人気声優・宮村優子さん地獄は出産後に始まった…

 声優として第一線で活躍していた2004年に第1子を授かった宮村優子さんが不調を実感するようになったのは2006年頃、34才のときだった。

「地震かと勘違いするくらい大きな動悸が起こったり、食べても体重が減ったり…調子が悪い日が続いたんです。でも育児疲れだと思っていました」

 異変を感じたのは鏡で顔をきちんと見たときのこと。眼球が出ていることに気づく。

「コンタクトレンズを入れやすくなったな、くらいにしか思っていなかったのですが…」

 と当時を思い返して苦笑いする宮村さん。SNSでは、彼女の近影を見た人たちから「顔が変わった」「出目金」などと書かれ、心を痛めたという。仲間に相談したところ、似た症状の人がおり、甲状腺の専門病院を紹介された。

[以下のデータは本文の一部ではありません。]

/-- **`hlow` DISCHARGED on the doors' locus** (`ρ_{E,2^∞}` surjective, so the torsion side condition of Prop. 4.14
is automatic, §0): `h414` + the layer-`j` count ⟹ `SelmerLambdaLowerBoundAtTwo W n`.
[cite: GreenbergLNM1716, Prop. 4.14 (p. 124)] [cite: Serre1972, §4] -/
theorem selmerLambdaLowerBoundAtTwo_of_layerSelmer_of_twoAdicSurjective
    (h414 : prop414_noFiniteSubmodule_of_not_dvd_torsionOrder) (him : TwoAdicSurjective W)
    {j n : ℕ} (hsel : ∀ κ : ZpExtension ℚ 2, κ.IsCyclotomic →
      2 ^ n ≤ Nat.card {z : W.selmerLayer κ j // 2 • z = 0}) :
    SelmerLambdaLowerBoundAtTwo W n :=
  selmerLambdaLowerBoundAtTwo_of_layerSelmer W h414 (not_two_dvd_torsionOrder_of_twoAdicSurjective W him)
    hsel

/-! ## §2 The NON-SPLIT Kato-INT pinch doors with `hlow` discharged (guarded twin `h41`) -/

/-- **DOOR (34-INT-pinch) with `hlow` DISCHARGED — `BSDp W 2`, both halves, at a NON-SPLIT `2` with `ρ_{E,2^∞}`
surjective and `Δ < 0`.** Binders: PRINT {guarded Thm-4.1 analogue `h41`, modularity `hmod`, GZK `hGZK`,
Greenberg Prop. 4.14@2 `h414`}; MEMO {T-KATO2-NSMULT `hKint`} ONLY; CERTIFICATES {`λ_an(E) = n` (`hlan`),
`μ_an(E) = 0` (`hμan`), `0 ≤ ord₂ ϖ` (`hper₀`), the layer count `2^n ≤ #Sel_{2^∞}(E/ℚ_j)[2]` (`hsel`)}; the
curve's decidable data {`Mult W 2`, non-split, `TwoAdicSurjective W`, `Δ < 0`}; analytic rank `0`. One
application of the twin door `X5.O1.bsdp_two_nonsplit_of_katoIntPinch'` (p428361) to §1.
[cite: GreenbergLNM1716, §4 pp. 112–113 and Prop. 4.14 (p. 124)] [cite: MazurTateTeitelbaum1986Invent, §I.14]
[cite: Miller2011LMS, Def. 1.1 and §1] -/
theorem bsdp_two_nonsplit_of_katoInt_of_layerSelmer {j n : ℕ}
    (h41 : thm41Analogue_charValue_rankZero_numberField_anyPrime_oddLocalDegree)
    (hmod : nonempty_modularParametrizationData)
    (hGZK : rank_eq_analyticRank_of_analyticRank_le_one)
    (h414 : prop414_noFiniteSubmodule_of_not_dvd_torsionOrder)
    (hKint : KatoDivisibilityAtTwoNonsplitMultInt W)
    (hper₀ : ∀ [NeZero (W.conductorNorm ℤ)] (f : CuspForm (Gamma0 (W.conductorNorm ℤ)) 2),
      IsNewformOf W f → ∀ ϖ : ℚ, (ϖ : ℝ) * W.realPeriodRat = plusPeriod f → 0 ≤ padicValRat 2 ϖ)
    (hr : W.analyticRank = 0) (hmult : Mult W 2) (hns : ¬ W.HasSplitMultiplicativeReductionAtPrime 2)
    (him : TwoAdicSurjective W) (hΔ : W.Δ < 0)
    (hlan : X2.AnalyticLambdaEq W 2 n) (hμan : X2.AnalyticMuLE W 2 0)
    (hsel : ∀ κ : ZpExtension ℚ 2, κ.IsCyclotomic →
      2 ^ n ≤ Nat.card {z : W.selmerLayer κ j // 2 • z = 0}) : BSDp W 2 :=
  bsdp_two_nonsplit_of_katoIntPinch' W h41 hmod hGZK hKint
    (selmerLambdaLowerBoundAtTwo_of_layerSelmer_of_twoAdicSurjective W h414 him hsel)
    hper₀ hr hmult hns him hΔ hlan hμan
import Summits.Parity.GeneralizedHardyLittlewood.Theorems.LiouvilleShiftedTablesPairsToGHLStubSingles
import Summits.Parity.GeneralizedHardyLittlewood.Theorems.LiouvilleShiftedTablesPairsToGHLStubSlopedEuler
import Summits.Parity.GeneralizedHardyLittlewood.Theorems.LiouvilleShiftedTablesPairsToGHLStubToBounded
import Summits.Parity.GeneralizedHardyLittlewood.Theorems.LiouvilleShiftedTablesPairsToGHLStubRung
import Summits.Parity.GeneralizedHardyLittlewood.Theorems.LiouvilleShiftedTablesPairsToGHLStubRungAtoms
import Summits.Parity.GeneralizedHardyLittlewood.Theorems.LiouvilleShiftedTablesPairsToGHLStubRungLevel
import Summits.Parity.GeneralizedHardyLittlewood.Theorems.LiouvilleShiftedTablesPairsToGHLStubRungMain
import Summits.Parity.GeneralizedHardyLittlewood.Theorems.LiouvilleShiftedTablesPairsToGHLPairSlice
import Summits.Parity.GeneralizedHardyLittlewood.Theorems.PairsToGHL.Negative.ShiftPairDictionary
import Summits.Parity.GeneralizedHardyLittlewood.Theses.TwinMinorArcs

/-!
# Sloped ladder — the ENGINE theorem: tuple level + one-Liouville atoms ⟹ Hardy–Littlewood for every fixed system

Route `LiouvilleShiftedTables` (Parity / GeneralizedHardyLittlewood), crux stmt-Parity-9389 (`PairsToGHL`), line
`sloped_ladder` (Cruxes/PairsToGHL/Lines/sloped_ladder.lean).  With the four theorem-grade stubs of the line landed
(`stub_singles`, `stub_slopedEuler`, `stub_rungAtomsPart` / `stub_rungLevelPart` / `stub_rungMainPart` /
`stub_slopedRung`, `stub_toBounded`), Bombieri's asymptotic sieve runs as an induction on the number of forms
(`Nat.le_induction`, base `t = 1` = the prime number theorem in progressions) and yields, SORRY-FREE and with no
unproved named fact:

* `stub_slopedLadderEngine` — the prepared split's child `SlopedLadderEngine`: for all `t ≥ 1`, relative tuple
  level of distribution (`Level_t`, the conclusion of `stub_slopedLevel`) and one-Liouville-factor atoms (`Atoms_t`,
  the conclusion of `stub_slopedAtoms`) for every `t` imply elementary Hardy–Littlewood
  `Σ_{n ≤ N} ∏ᵢ Λ(aᵢ n + bᵢ) = 𝔖(Φ) N + o(N)` for EVERY fixed positive non-degenerate one-dimensional system;
* `boundedDickson_of_ladderInputs` — hence `TwinMinorArcs.BoundedDickson` (stmt-Parity-13151 verbatim: any signs,
  every convex `K ⊆ [-N, N]`, main term `β_∞ ∏_p β_p`), by `stub_toBounded`;
* `pairsHL_of_ladderInputs` — hence Hardy–Littlewood PAIRS at every fixed shift (`LiouvilleShiftedTables.PairsHL`,
  stmt-Parity-9387), the `t = 2` unit-slope instance (Green–Tao dictionary of `(n, n+h)`).

So the crux `PairsToGHL` (≡ `PairsHL → DimOne`) is reduced by this line to exactly: the two Siegel-inert conjecture
INPUTS (`stub_slopedLevel`, `stub_slopedAtoms`) and the shift-lift RESIDUAL `stub_shiftLift : BoundedDickson → DimOne`
(Landau–Siegel-complete).  Sources: E. Bombieri, *The asymptotic sieve* (1975/76); B. Green, T. Tao, *Linear equations
in primes*, Ann. of Math. 171 (2010), Conj. 1.2; G. H. Hardy, J. E. Littlewood, *Partitio Numerorum III* (1923). [folklore]
-/

namespace Summit.Parity.GeneralizedHardyLittlewood.Theorems.PairsToGHL.SlopedLadder

/-- **Registered stub `stub_slopedLadderEngine` (the prepared split's child `SlopedLadderEngine`).** For all
`t ≥ 1`: relative tuple level `Level_t` and one-Liouville-factor atoms `Atoms_t` (for every `t`) imply elementary
Hardy–Littlewood for every fixed positive non-degenerate `t`-system.  Induction on `t`: base `stub_singles`; step
`stub_slopedRung` fed by `stub_rungAtomsPart` (atoms input), `stub_rungLevelPart` (level input for the tail system,
`isNondegenerateSystem_tail`), `stub_rungMainPart` (inductive hypothesis + `stub_slopedEuler`).
[cite: BombieriAsymptoticSieve1976, Theorem 1] -/
theorem stub_slopedLadderEngine : (∀ t : ℕ, 1 ≤ t → ∀ Φ : Fin t → Literature.NumberTheory.Sieve.AffLinForm 1, Literature.NumberTheory.Sieve.IsNondegenerateSystem Φ → (∀ i, 0 < (Φ i).coeff 0 ∧ 0 ≤ (Φ i).const) → (∀ δ : ℝ, 0 < δ → ∀ B : ℝ, ∃ C : ℝ, ∀ N : ℕ, 2 ≤ N → ∀ y r : ℕ → ℕ, (∀ d, y d ≤ N) → (∑ d ∈ Finset.Icc 1 ⌊(N : ℝ) ^ (1 - δ)⌋₊, |(∑ n ∈ (Finset.Icc 1 (y d)).filter (fun n : ℕ => n ≡ r d [MOD d]), ∏ i, Literature.NumberTheory.Sieve.intVonMangoldt ((Φ i).eval ![(n : ℤ)])) - (if ∀ i, Int.gcd ((Φ i).eval ![(r d : ℤ)]) d = 1 then ((((Finset.range d).filter (fun ρ : ℕ => ∀ i, Int.gcd ((Φ i).eval ![(ρ : ℤ)]) d = 1)).card : ℝ))⁻¹ else 0) * ∑ n ∈ Finset.Icc 1 (y d), ∏ i, Literature.NumberTheory.Sieve.intVonMangoldt ((Φ i).eval ![(n : ℤ)])|) ≤ C * N / Real.log N ^ B)) →       (∀ t : ℕ, 1 ≤ t → ∀ (Φ : Fin t → Literature.NumberTheory.Sieve.AffLinForm 1) (ψ : Literature.NumberTheory.Sieve.AffLinForm 1), Literature.NumberTheory.Sieve.IsNondegenerateSystem (Matrix.vecCons ψ Φ) → (∀ i, 0 < (Φ i).coeff 0 ∧ 0 ≤ (Φ i).const) → (0 < ψ.coeff 0 ∧ 0 ≤ ψ.const) → (∃ ε₀ : ℝ, 0 < ε₀ ∧ ∀ A : ℝ, 0 < A → ∃ C : ℝ, ∃ N₀ : ℕ, ∀ N : ℕ, N₀ ≤ N → ∀ w y : ℕ → ℕ, (∀ q, y q ≤ N) → (∑ q ∈ Finset.Icc 1 ⌊(N : ℝ) ^ ε₀⌋₊, |∑ n ∈ (Finset.Icc 1 (y q)).filter (fun n : ℕ => n ≡ w q [MOD q]), (ArithmeticFunction.liouville (Int.toNat (ψ.eval ![(n : ℤ)])) : ℝ) * ∏ i, Literature.NumberTheory.Sieve.intVonMangoldt ((Φ i).eval ![(n : ℤ)])|) ≤ C * N / Real.log N ^ A)) →       ∀ t : ℕ, 1 ≤ t → ∀ Φ : Fin t → Literature.NumberTheory.Sieve.AffLinForm 1, Literature.NumberTheory.Sieve.IsNondegenerateSystem Φ → (∀ i, 0 < (Φ i).coeff 0 ∧ 0 ≤ (Φ i).const) → ((fun N : ℕ => ∑ n ∈ Finset.Icc 1 N, ∏ i, Literature.NumberTheory.Sieve.intVonMangoldt ((Φ i).eval ![(n : ℤ)]) - Literature.NumberTheory.Sieve.singularProduct Φ * N) =o[Filter.atTop] fun N : ℕ => (N : ℝ)) := by
  intro hL hA t ht
  induction t, ht using Nat.le_induction with
  | base => exact stub_singles
  | succ t ht ih =>
      exact stub_slopedRung t ht
        (fun Φ ψ hn hp hq => stub_rungAtomsPart t ht Φ ψ hn hp hq (hA t ht Φ ψ hn hp hq))
        (fun Φ ψ hn hp hq => stub_rungLevelPart t ht Φ ψ hn hp hq
          (hL t ht Φ (isNondegenerateSystem_tail Φ ψ hn) hp))
        (fun Φ ψ hn hp hq => stub_rungMainPart t ht Φ ψ hn hp hq
          (ih Φ (isNondegenerateSystem_tail Φ ψ hn) hp) (stub_slopedEuler t ht Φ ψ hn hp hq))

/-- **`BoundedDickson` from the ladder inputs.** Relative tuple level + one-Liouville atoms (all `t`) imply
Dickson–Hardy–Littlewood for every FIXED non-degenerate one-dimensional system in Green–Tao normalisation
(`TwinMinorArcs.BoundedDickson`, stmt-Parity-13151, verbatim) — `stub_toBounded ∘ stub_slopedLadderEngine`.
[cite: GreenTao2010, Conj. 1.2] -/
theorem boundedDickson_of_ladderInputs
    (hL : ∀ t : ℕ, 1 ≤ t → ∀ Φ : Fin t → Literature.NumberTheory.Sieve.AffLinForm 1, Literature.NumberTheory.Sieve.IsNondegenerateSystem Φ → (∀ i, 0 < (Φ i).coeff 0 ∧ 0 ≤ (Φ i).const) → (∀ δ : ℝ, 0 < δ → ∀ B : ℝ, ∃ C : ℝ, ∀ N : ℕ, 2 ≤ N → ∀ y r : ℕ → ℕ, (∀ d, y d ≤ N) → (∑ d ∈ Finset.Icc 1 ⌊(N : ℝ) ^ (1 - δ)⌋₊, |(∑ n ∈ (Finset.Icc 1 (y d)).filter (fun n : ℕ => n ≡ r d [MOD d]), ∏ i, Literature.NumberTheory.Sieve.intVonMangoldt ((Φ i).eval ![(n : ℤ)])) - (if ∀ i, Int.gcd ((Φ i).eval ![(r d : ℤ)]) d = 1 then ((((Finset.range d).filter (fun ρ : ℕ => ∀ i, Int.gcd ((Φ i).eval ![(ρ : ℤ)]) d = 1)).card : ℝ))⁻¹ else 0) * ∑ n ∈ Finset.Icc 1 (y d), ∏ i, Literature.NumberTheory.Sieve.intVonMangoldt ((Φ i).eval ![(n : ℤ)])|) ≤ C * N / Real.log N ^ B))
    (hA : ∀ t : ℕ, 1 ≤ t → ∀ (Φ : Fin t → Literature.NumberTheory.Sieve.AffLinForm 1) (ψ : Literature.NumberTheory.Sieve.AffLinForm 1), Literature.NumberTheory.Sieve.IsNondegenerateSystem (Matrix.vecCons ψ Φ) → (∀ i, 0 < (Φ i).coeff 0 ∧ 0 ≤ (Φ i).const) → (0 < ψ.coeff 0 ∧ 0 ≤ ψ.const) → (∃ ε₀ : ℝ, 0 < ε₀ ∧ ∀ A : ℝ, 0 < A → ∃ C : ℝ, ∃ N₀ : ℕ, ∀ N : ℕ, N₀ ≤ N → ∀ w y : ℕ → ℕ, (∀ q, y q ≤ N) → (∑ q ∈ Finset.Icc 1 ⌊(N : ℝ) ^ ε₀⌋₊, |∑ n ∈ (Finset.Icc 1 (y q)).filter (fun n : ℕ => n ≡ w q [MOD q]), (ArithmeticFunction.liouville (Int.toNat (ψ.eval ![(n : ℤ)])) : ℝ) * ∏ i, Literature.NumberTheory.Sieve.intVonMangoldt ((Φ i).eval ![(n : ℤ)])|) ≤ C * N / Real.log N ^ A)) :
    Summit.Parity.GeneralizedHardyLittlewood.Theses.TwinMinorArcs.BoundedDickson :=
  stub_toBounded (stub_slopedLadderEngine hL hA)

open Finset Filter Literature.NumberTheory.Sieve Summit.Parity.GeneralizedHardyLittlewood.Theorems.PairsToGHL
  Summit.Parity.GeneralizedHardyLittlewood.Theorems.PairsToGHL.Negative in
/-- **Hardy–Littlewood pairs from the ladder inputs.** The `t = 2`, unit-slope, fixed-shift instance:
`Σ_{n ≤ N} Λ(n)Λ(n+h) = 𝔖({0,h}) N + o(N)` for every `h ≥ 1` (`LiouvilleShiftedTables.PairsHL`, stmt-Parity-9387),
by the Green–Tao dictionary of `(n, n+h)` (`Negative.vonMangoldtSum_shiftPairSystem`, `archFactor_shiftPairSystem`,
`singularSeries_pair_eq_singularProduct`). [cite: GreenTao2010, Example 1] -/
theorem pairsHL_of_ladderInputs
    (hL : ∀ t : ℕ, 1 ≤ t → ∀ Φ : Fin t → Literature.NumberTheory.Sieve.AffLinForm 1, Literature.NumberTheory.Sieve.IsNondegenerateSystem Φ → (∀ i, 0 < (Φ i).coeff 0 ∧ 0 ≤ (Φ i).const) → (∀ δ : ℝ, 0 < δ → ∀ B : ℝ, ∃ C : ℝ, ∀ N : ℕ, 2 ≤ N → ∀ y r : ℕ → ℕ, (∀ d, y d ≤ N) → (∑ d ∈ Finset.Icc 1 ⌊(N : ℝ) ^ (1 - δ)⌋₊, |(∑ n ∈ (Finset.Icc 1 (y d)).filter (fun n : ℕ => n ≡ r d [MOD d]), ∏ i, Literature.NumberTheory.Sieve.intVonMangoldt ((Φ i).eval ![(n : ℤ)])) - (if ∀ i, Int.gcd ((Φ i).eval ![(r d : ℤ)]) d = 1 then ((((Finset.range d).filter (fun ρ : ℕ => ∀ i, Int.gcd ((Φ i).eval ![(ρ : ℤ)]) d = 1)).card : ℝ))⁻¹ else 0) * ∑ n ∈ Finset.Icc 1 (y d), ∏ i, Literature.NumberTheory.Sieve.intVonMangoldt ((Φ i).eval ![(n : ℤ)])|) ≤ C * N / Real.log N ^ B))
    (hA : ∀ t : ℕ, 1 ≤ t → ∀ (Φ : Fin t → Literature.NumberTheory.Sieve.AffLinForm 1) (ψ : Literature.NumberTheory.Sieve.AffLinForm 1), Literature.NumberTheory.Sieve.IsNondegenerateSystem (Matrix.vecCons ψ Φ) → (∀ i, 0 < (Φ i).coeff 0 ∧ 0 ≤ (Φ i).const) → (0 < ψ.coeff 0 ∧ 0 ≤ ψ.const) → (∃ ε₀ : ℝ, 0 < ε₀ ∧ ∀ A : ℝ, 0 < A → ∃ C : ℝ, ∃ N₀ : ℕ, ∀ N : ℕ, N₀ ≤ N → ∀ w y : ℕ → ℕ, (∀ q, y q ≤ N) → (∑ q ∈ Finset.Icc 1 ⌊(N : ℝ) ^ ε₀⌋₊, |∑ n ∈ (Finset.Icc 1 (y q)).filter (fun n : ℕ => n ≡ w q [MOD q]), (ArithmeticFunction.liouville (Int.toNat (ψ.eval ![(n : ℤ)])) : ℝ) * ∏ i, Literature.NumberTheory.Sieve.intVonMangoldt ((Φ i).eval ![(n : ℤ)])|) ≤ C * N / Real.log N ^ A)) :
    Summit.Parity.GeneralizedHardyLittlewood.Theses.LiouvilleShiftedTables.PairsHL := by
  have hB := boundedDickson_of_ladderInputs hL hA
  intro h hh
  have hh0 : h ≠ 0 := by omega
  rw [Asymptotics.isLittleO_iff]
  intro c hc
  obtain ⟨N₀, hN₀⟩ := hB 2 (shiftPairSystem (h : ℤ)) (by norm_num)
    (isNondegenerateSystem_shiftPairSystem_iff.mpr (by exact_mod_cast hh0)) c hc
  rw [Filter.eventually_atTop]
  refine ⟨N₀, fun N hN => ?_⟩
  have hGN := hN₀ N hN (realBox 1 N) (convex_Icc _ _) subset_rfl
  rw [vonMangoldtSum_shiftPairSystem, archFactor_shiftPairSystem,
    ← singularSeries_pair_eq_singularProduct hh0] at hGN
  rw [Real.norm_eq_abs, Real.norm_eq_abs, Nat.abs_cast, mul_comm (singularSeries _) (N : ℝ)]
  exact hGN

end Summit.Parity.GeneralizedHardyLittlewood.Theorems.PairsToGHL.SlopedLadder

「血液検査でバセドウ病と診断されました。定期的に通って甲状腺ホルモンの数値をチェックしながら、薬の量を調整していくことになりました」

 薬を服用し始めると、すぐに息切れや疲労などの症状は軽くなった。しかし、それで薬の量を減らすとまた不調になる。その繰り返し…。それでも根気よく投薬を続けると、3年ほどで症状が治まったという。

2人目を出産後、今度は橋本病に!

 症状が治まり日常を取り戻した2009年、宮村さんは家族でオーストラリアに移住することになる。そして2011年、第2子を出産。するとまた徐々に体調が悪くなっていった。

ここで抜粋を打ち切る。